Sein Problem ist, dass er jemand mit langeweile sucht, der ihm die Aufgaben heute noch kostenfrei löst. 

:toll: So ne Klausur kommt auch immer wieder überraschend!


----------



## lalahoho (27. Okt 2011)

Sorry, auf Quellcode format habe ich nicht geachtet. Mein Problem ist 6 und 8. Die kann ich überhaupt nicht. Die anderen einigermassen. Wär schön wenn jemand die beiden für mich posten könnten.


----------



## nillehammer (31. Okt 2011)

> Aufgabe8
> (10 Punkte)
> Bei der Tour de France gibt es eine Bergwertung und eine Sprintwertung. Überfährt ein Fahrer eine Berg- bzw.
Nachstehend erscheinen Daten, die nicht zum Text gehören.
/-- [folklore] **THE SANDWICH KERNEL AGAINST BOUNDED FIELD-LEG DATA, TENT KEPT**: for bounded field-leg data `h` (LEVEL `0`, in-block root `toSite r`),
`Σ'_z Σ_b (E2_0·G_0·E2_0)(x,z)_{inl a, inl b}·h b z
  = wVH_0⁻¹·Σ'_z Σ_b E2_0(x,z)_{ab}·h b z − wVH_0⁻¹·𝒬ᵀ[m,y′ ↦ Σ'_{y″} Σ_{κ′} E2_1(y″,y′)_{κ′m}·(𝒬h)(κ′,y″)](a,x)`. -/
theorem tsum_sandwich_apply_zero {r : Fin (d + 1) → ℕ} (hr : r ∈ box (d + 1) Lc) {h : Fin (d + 1) → Site (d + 1) → ℝ} {B : ℝ}
    (hh : ∀ b z, |h b z| ≤ B) (x : Site (d + 1)) (a : Fin (d + 1)) :
    (∑' z, ∑ b : Fin (d + 1),
        comp (comp (E2 d Lc 0) (coDressKBmAt (toSite r) Lc (KInvStep (d := d) Lc 0))) (E2 d Lc 0) x z (Sum.inl a) (Sum.inl b) *
          h b z) =
      (wVH d Lc 0)⁻¹ * (∑' z, ∑ b : Fin (d + 1), E2 d Lc 0 x z (Sum.inl a) (Sum.inl b) * h b z) -
        (wVH d Lc 0)⁻¹ *
          contourSumAdj Lc (fun m y' => ∑' y'', ∑ κ' : Fin (d + 1), E2 d Lc 1 y'' y' (Sum.inl κ') (Sum.inl m) * contourSum Lc h κ' y'') a x := by
  obtain ⟨δ, C, hδ, -, hE⟩ := decays_E2 (d := d) (Lc := Lc) 0
  have e : ∀ z, (∑ b : Fin (d + 1),
      comp (comp (E2 d Lc 0) (coDressKBmAt (toSite r) Lc (KInvStep (d := d) Lc 0))) (E2 d Lc 0) x z (Sum.inl a) (Sum.inl b) *
        h b z) =
      (wVH d Lc 0)⁻¹ * (∑ b : Fin (d + 1), E2 d Lc 0 x z (Sum.inl a) (Sum.inl b) * h b z) -
        (wVH d Lc 0)⁻¹ * (∑ b : Fin (d + 1),
          contourSumAdj Lc (fun m y' => contourSumAdj Lc (fun κ' y'' => E2 d Lc 1 y'' y' (Sum.inl κ') (Sum.inl m)) b z) a x * h b z) := by
    intro z
    rw [Finset.mul_sum, Finset.mul_sum, ← Finset.sum_sub_distrib]
    refine Finset.sum_congr rfl fun b _ => ?_
    rw [sandwich_inl_inl_zero hr x z a b]
    ring
  rw [tsum_congr e, ((summable_apply_bdd hE hδ hh x (Sum.inl a)).mul_left _).tsum_sub ((summable_tentRow_mul_one hh x a).mul_left _),
    tsum_mul_left, tsum_mul_left, tsum_tent_apply_eq 1 hh x a]

/-- [folklore] **THE ITERATED FORM** (two Fubini steps, as in L4′): for bounded field-leg data `h`,
`Σ'_y Σ_l E2_0(x,y)_{al}·Σ'_w Σ_{l′} G_0(y,w)_{ll′}·Σ'_z Σ_b E2_0(w,z)_{l′b}·h b z
  = wVH_0⁻¹·(E2_0h)(a,x) − wVH_0⁻¹·𝒬ᵀ[E2_1ᵀ(𝒬h)](a,x)`. -/
theorem tsum_E2_G_E2_apply_zero {r : Fin (d + 1) → ℕ} (hr : r ∈ box (d + 1) Lc) {h : Fin (d + 1) → Site (d + 1) → ℝ} {B : ℝ}
    (hh : ∀ b z, |h b z| ≤ B) (x : Site (d + 1)) (a : Fin (d + 1)) :
    (∑' y, ∑ l : Fin (d + 1), E2 d Lc 0 x y (Sum.inl a) (Sum.inl l) *
        ∑' w, ∑ l' : Fin (d + 1), coDressKBmAt (toSite r) Lc (KInvStep (d := d) Lc 0) y w (Sum.inl l) (Sum.inl l') *
          ∑' z, ∑ b : Fin (d + 1), E2 d Lc 0 w z (Sum.inl l') (Sum.inl b) * h b z) =
      (wVH d Lc 0)⁻¹ * (∑' z, ∑ b : Fin (d + 1), E2 d Lc 0 x z (Sum.inl a) (Sum.inl b) * h b z) -
        (wVH d Lc 0)⁻¹ *
          contourSumAdj Lc (fun m y' => ∑' y'', ∑ κ' : Fin (d + 1), E2 d Lc 1 y'' y' (Sum.inl κ') (Sum.inl m) * contourSum Lc h κ' y'') a x := by
  set E : MKer (d + 1) (Fib d) := E2 d Lc 0 with hEdef
  set G : MKer (d + 1) (Fib d) := coDressKBmAt (toSite r) Lc (KInvStep (d := d) Lc 0) with hGdef
  obtain ⟨δE, CE, hδE, hCE, hE⟩ := decays_E2 (d := d) (Lc := Lc) 0
  obtain ⟨δG, CG, hδG, hCG, hG⟩ := decays_coDressKBmAt_KInvStep (d := d) hr 0
  rw [← hEdef] at hE
  rw [← hGdef] at hG
  -- common rate and the decay of `E ∘ G`
  set δ₀ : ℝ := min δE δG with hδ₀
  have hδ₀0 : 0 < δ₀ := lt_min hδE hδG
  have hE' : Decays E (|CE|) δ₀ := decays_of_le hE (min_le_left _ _)
  have hG' : Decays G (|CG|) δ₀ := decays_of_le hG (min_le_right _ _)
  have hEG : Decays (comp E G) _ (δ₀ / 2) := BalabanStepJetsSucc.decays_comp hE' hG' (half_pos hδ₀0).le (half_lt_self hδ₀0)
  -- the data `D := E·h` is bounded
  set D : Fin (d + 1) → Site (d + 1) → ℝ := fun l' w => ∑' z, ∑ b : Fin (d + 1), E w z (Sum.inl l') (Sum.inl b) * h b z with hD
  have hDb : ∀ l' w, |D l' w| ≤ ((d : ℝ) + 1) * (CE * B) * Zl (d + 1) δE := fun l' w => abs_apply_bdd_le hE hδE hh w (Sum.inl l')
  -- start from the sandwich kernel against `h`
  rw [← tsum_sandwich_apply_zero hr hh x a, ← hEdef, ← hGdef]
  -- Fubini 1: `((E∘G)∘E)·h = (E∘G)·(E·h)`
  rw [tsum_comp_apply_bdd hEG (half_pos hδ₀0) hE hδE hh x (Sum.inl a)]
  -- only field fibres survive in the middle (`E` has no multiplier rows)
  have e1 : ∀ w, (∑ g : Fib d, comp E G x w (Sum.inl a) g * ∑' z, ∑ b : Fin (d + 1), E w z g (Sum.inl b) * h b z) =
      ∑ l' : Fin (d + 1), comp E G x w (Sum.inl a) (Sum.inl l') * D l' w := by
    intro w
    rw [Fintype.sum_sum_type]
    simp only [hD, hEdef, E2_inr, zero_mul, Finset.sum_const_zero, tsum_zero, mul_zero, add_zero]
  rw [tsum_congr e1]
  -- Fubini 2: `(E∘G)·D = E·(G·D)`
  rw [tsum_comp_apply_bdd hE hδE hG hδG hDb x (Sum.inl a)]
  refine tsum_congr fun y => ?_
  rw [Fintype.sum_sum_type]
  simp only [hD, hEdef, E2_inl_inr, zero_mul, Finset.sum_const_zero, add_zero]

/-- [folklore] **… THROUGH THE FIELD-LEG UNITS**: with the unit-dressed step kernel `X̃_0 = unitK sf sm G_0` in the middle the iterated form is `sf²` times the above. -/
theorem tsum_E2_unitK_E2_apply_zero {r : Fin (d + 1) → ℕ} (hr : r ∈ box (d + 1) Lc) (sf sm : ℝ) {h : Fin (d + 1) → Site (d + 1) → ℝ} {B : ℝ}
    (hh : ∀ b z, |h b z| ≤ B) (x : Site (d + 1)) (a : Fin (d + 1)) :
    (∑' y, ∑ l : Fin (d + 1), E2 d Lc 0 x y (Sum.inl a) (Sum.inl l) *
        ∑' w, ∑ l' : Fin (d + 1), unitK sf sm (coDressKBmAt (toSite r) Lc (KInvStep (d := d) Lc 0)) y w (Sum.inl l) (Sum.inl l') *
          ∑' z, ∑ b : Fin (d + 1), E2 d Lc 0 w z (Sum.inl l') (Sum.inl b) * h b z) =
      (sf * sf) * ((wVH d Lc 0)⁻¹ * (∑' z, ∑ b : Fin (d + 1), E2 d Lc 0 x z (Sum.inl a) (Sum.inl b) * h b z) -
        (wVH d Lc 0)⁻¹ *
          contourSumAdj Lc (fun m y' => ∑' y'', ∑ κ' : Fin (d + 1), E2 d Lc 1 y'' y' (Sum.inl κ') (Sum.inl m) * contourSum Lc h κ' y'') a x) := by
  rw [← tsum_E2_G_E2_apply_zero hr hh x a, ← tsum_mul_left]
  refine tsum_congr fun y => ?_
  rw [Finset.mul_sum]
  refine Finset.sum_congr rfl fun l _ => ?_
  have hin : (∑' w, ∑ l' : Fin (d + 1), unitK sf sm (coDressKBmAt (toSite r) Lc (KInvStep (d := d) Lc 0)) y w (Sum.inl l) (Sum.inl l') *
        ∑' z, ∑ b : Fin (d + 1), E2 d Lc 0 w z (Sum.inl l') (Sum.inl b) * h b z) =
      (sf * sf) * ∑' w, ∑ l' : Fin (d + 1), coDressKBmAt (toSite r) Lc (KInvStep (d := d) Lc 0) y w (Sum.inl l) (Sum.inl l') *
        ∑' z, ∑ b : Fin (d + 1), E2 d Lc 0 w z (Sum.inl l') (Sum.inl b) * h b z := by
    rw [← tsum_mul_left]
    refine tsum_congr fun w => ?_
    rw [Finset.mul_sum]
    refine Finset.sum_congr rfl fun l' _ => ?_
    rw [unitK_apply, legScale_inl, legScale_inl]
    ring
  rw [hin]
  ring

/-! ## §2 Re-indexing at period `Lc·N` -/

/-- [folklore] **THE DRESSED STEP KERNEL ON `Lc·N`-PERIODIC FIELD-LEG DATA IS `Lc·N`-PERIODIC** (block covariance `EEWordReduced.shiftK_dressedStep` with the shift `N•t`;
a re-indexing, no summability needed). -/
theorem dressedStep_apply_periodic_mul_zero {r : Fin (d + 1) → ℕ} (sf sm : ℝ) (N : ℕ) {h : Fin (d + 1) → Site (d + 1) → ℝ}
    (hh : ∀ b z t, h b (z + ((Lc * N : ℕ) : ℤ) • t) = h b z) (a : Fib d) (x t : Site (d + 1)) :
    (∑' z, ∑ b : Fin (d + 1), unitK sf sm (coDressKBmAt (toSite r) Lc (KInvStep (d := d) Lc 0)) (x + ((Lc * N : ℕ) : ℤ) • t) z a (Sum.inl b) * h b z) =
      ∑' z, ∑ b : Fin (d + 1), unitK sf sm (coDressKBmAt (toSite r) Lc (KInvStep (d := d) Lc 0)) x z a (Sum.inl b) * h b z := by
  have hLc : 1 ≤ Lc := one_le_of_neZero Lc
  set X := unitK sf sm (coDressKBmAt (toSite r) Lc (KInvStep (d := d) Lc 0)) with hXdef
  have hT : ((Lc * N : ℕ) : ℤ) • t = (Lc : ℤ) • ((N : ℤ) • t) := by rw [smul_smul, Nat.cast_mul]
  rw [hT]
  have hX : ∀ (z : Site (d + 1)) (b : Fib d), X (x + (Lc : ℤ) • ((N : ℤ) • t)) z a b = X x (z - (Lc : ℤ) • ((N : ℤ) • t)) a b := by
    intro z b
    have h := congrFun (congrFun (congrFun (congrFun (shiftK_dressedStep (r := r) hLc sf sm 0 ((N : ℤ) • t)) (x + (Lc : ℤ) • ((N : ℤ) • t))) z) a) b
    rw [← hXdef] at h
    simp only [shiftK, add_neg_cancel_right] at h
    rw [← h, sub_eq_add_neg]
  simp_rw [hX]
  rw [← (Equiv.addRight ((Lc : ℤ) • ((N : ℤ) • t))).tsum_eq (fun z => ∑ b : Fin (d + 1), X x (z - (Lc : ℤ) • ((N : ℤ) • t)) a (Sum.inl b) * h b z)]
  refine tsum_congr fun z => Finset.sum_congr rfl fun b _ => ?_
  simp only [Equiv.coe_addRight, add_sub_cancel_right]
  rw [← hT, hh]

omit [NeZero Lc] in
/-- [folklore] **BLOCK CONTOUR SUMS OF `Lc·N`-PERIODIC DATA ARE `N`-PERIODIC**: `(𝒬_{Lc} q)(κ, y + N•t) = (𝒬_{Lc} q)(κ, y)`. -/
theorem contourSum_periodic_of_translate (N : ℕ) {q : Fin (d + 1) → Site (d + 1) → ℝ} (hq : ∀ b z t, q b (z + ((Lc * N : ℕ) : ℤ) • t) = q b z)
    (κ : Fin (d + 1)) (y t : Site (d + 1)) : contourSum Lc q κ y = contourSum Lc q κ (y + (N : ℤ) • t) := by
  symm
  unfold AffineAveraging.contourSum
  refine Finset.sum_congr rfl fun b _ => Finset.sum_congr rfl fun s _ => ?_
  rw [show (Lc : ℤ) • (y + (N : ℤ) • t) + toSite b + (s : ℤ) • unitVec κ
      = ((Lc : ℤ) • y + toSite b + (s : ℤ) • unitVec κ) + ((Lc * N : ℕ) : ℤ) • t by
      rw [smul_add, smul_smul, ← Nat.cast_mul]; abel, hq]

/-- [folklore] `E2` applied to `M`-periodic field-leg data is `M`-periodic (translation invariance of `E2`). -/
theorem E2_zero_apply_translate_of_periodic (M : ℤ) {h : Fin (d + 1) → Site (d + 1) → ℝ} (hh : ∀ b z t, h b (z + M • t) = h b z)
    (a : Fin (d + 1)) (x t : Site (d + 1)) :
    (∑' z, ∑ b : Fin (d + 1), E2 d Lc 0 (x + M • t) z (Sum.inl a) (Sum.inl b) * h b z) =
      ∑' z, ∑ b : Fin (d + 1), E2 d Lc 0 x z (Sum.inl a) (Sum.inl b) * h b z := by
  rw [← (Equiv.addRight (M • t)).tsum_eq (fun z => ∑ b : Fin (d + 1), E2 d Lc 0 (x + M • t) z (Sum.inl a) (Sum.inl b) * h b z)]
  refine tsum_congr fun z => Finset.sum_congr rfl fun b _ => ?_
  simp only [Equiv.coe_addRight, E2_inl_inl_translate, hh]

/-- [folklore] The transposed reading: `y′ ↦ Σ'_{y″} Σ_{κ′} E2_1(y″, y′)_{κ′ m}·F κ′ y″` is `M`-periodic for `M`-periodic `F`. -/
theorem E2T_one_apply_translate_of_periodic (M : ℤ) {F : Fin (d + 1) → Site (d + 1) → ℝ} (hF : ∀ b z t, F b (z + M • t) = F b z)
    (m : Fin (d + 1)) (y' t : Site (d + 1)) :
    (∑' y'', ∑ κ' : Fin (d + 1), E2 d Lc 1 y'' (y' + M • t) (Sum.inl κ') (Sum.inl m) * F κ' y'') =
      ∑' y'', ∑ κ' : Fin (d + 1), E2 d Lc 1 y'' y' (Sum.inl κ') (Sum.inl m) * F κ' y'' := by
  rw [← (Equiv.addRight (M • t)).tsum_eq (fun y'' => ∑ κ' : Fin (d + 1), E2 d Lc 1 y'' (y' + M • t) (Sum.inl κ') (Sum.inl m) * F κ' y'')]
  refine tsum_congr fun z => Finset.sum_congr rfl fun b _ => ?_
  simp only [Equiv.coe_addRight, E2_inl_inl_translate, hF]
Sprintwertungslinie, so wird sein persönlicher Berg- bzw. Sprint- Punktestand aktualisiert. Die Tabellen der beiden Wertungen sollen in einem solchen Fall ebenfalls (sofort) aktualisiert werden.
> 
> ...


Hier ist die Fähigkeit der Abstraktion von einer konkreten Beschreibung auf ein allgemeines Verfahren gefragt. Schaut man sich die Frage genau an, so ist von Ereignissen (Events) die Rede, auf die von interessierter Stelle (dem Listener) reagiert werden soll. Welches Pattern nimmt man, um auf eintretende Ereignisse zu reagieren?


----------